Euronext expected to generate approximately €60 million per year in annual synergy benefits, which will likely increase EPS by an additional €45 million or 40 cents per share once the new run rate is achieved. in the third year following the closing of the operation (in 2024) .

I’m mainly interested in exchange operators because they have very capex-light business models. In the third quarter of 2021, Euronext recorded an operating cash flow of EUR 213.5m but we should deduct an additional EUR 21m of tax, a profit of EUR 3m attributable to non-controlling interests and the 8.4 EUR million in rents and interest payments. In addition to this, the 213.5 million euros published by Euronext includes a contribution of 35 million euros from changes in working capital.

Cash Flow

Euronext Investor Relations

On an adjusted basis, operating cash flow was approximately €147 million and after deducting €22 million of capital expenditure (as shown in the image above), Euronext generated approximately €125 million euros of free cash flow.
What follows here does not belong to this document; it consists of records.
import Literature.NumberTheory.LFunctions.PsiThetaSmallCheck
import HarnessLib

/-!
# `ψ − θ` below `2³²`: certified run, chunk 4 of 8 (plan N4′ of provefact `lagarias_iff`)

Topic: `Literature/NumberTheory/LFunctions`. Pure proof file (a kernel computation; nothing is
asserted). `run4` evaluates `PsiThetaSmall.runFrom table 603979776 1073741824 20000` — the walk over the
perfect powers of `[603979776, 1073741824)` with the big check `∏ ≤ exp(√n + (4/3)∛n)` at every change of
`∏_k ∏_{t ∈ T, t ≤ ⌊n^{1/k}⌋} t` (see `PsiThetaSmallCheck.lean`; its meaning is
`PsiThetaSmall.runFrom_sound` and `PsiThetaSmall.psi_sub_theta_le_of_cert`). The eight chunks
(`(8192 i)² ≤ n < (8192 (i+1))²`) are assembled in `PsiThetaSmall.lean`. About one to two minutes of
kernel time (`decide +kernel`, standard axioms only; `maxHeartbeats 0` lifts the deterministic
time-out for this one declaration).

## References

* J.-L. Nicolas, *Small values of the Euler function and the Riemann hypothesis*, Acta Arith. 155
  (2012), Lemma 2.4 (2.12), proof, Case 1. [Nicolas2012]
-/

namespace Literature.NumberTheory.LFunctions.PsiThetaSmall

set_option maxHeartbeats 0 in
/-- **Chunk 4 of the certified run**: `603979776 ≤ n < 1073741824`. [cite: Nicolas2012, Lemma 2.4, proof, Case 1] -/
theorem run4 : runFrom table 603979776 1073741824 20000 = true := by
  decide +kernel

end Literature.NumberTheory.LFunctions.PsiThetaSmall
Spread over the number of existing shares of just over 107 million shares, this represents almost EUR 1.17 per share in free cash flow.

While it might not be easy to pull the trigger by paying 20 times Euronext earnings, the current free cash flow yield of 5.5% isn’t bad at all. Additionally, as the business unlocks additional synergy benefits, the free cash flow yield will increase by approximately 6%.

Euronext pays a dividend but also retains a substantial amount of cash on its balance sheet, which will help reduce its 3.15 billion euros in gross debt. This will subsequently reduce interest expense and further increase free cash flow.

Investment thesis

I was happy to see Euronext acquire Borsa Italiana as there are only a handful of exchanges left that are worth pursuing and could add value to the Euronext group. Unfortunately, the company had to complete a rights issue to raise funds to help fund the acquisition, but this also created the opportunity to add to the position at the issue price of less than EUR 60 per share. In addition, existing shareholders were able to request an over-allotment which acquired more shares at the already low price than the allotment if only the rights were exercised.

I have a long position on Euronext and I continue to sell put options with out-of-the-money strike prices. I have currently written two puts with a strike price of EUR 80 expiring in March. If Euronext is trading below EUR 80 at expiry, I will essentially buy stocks at a free cash flow yield north of 6%, which is fine with me.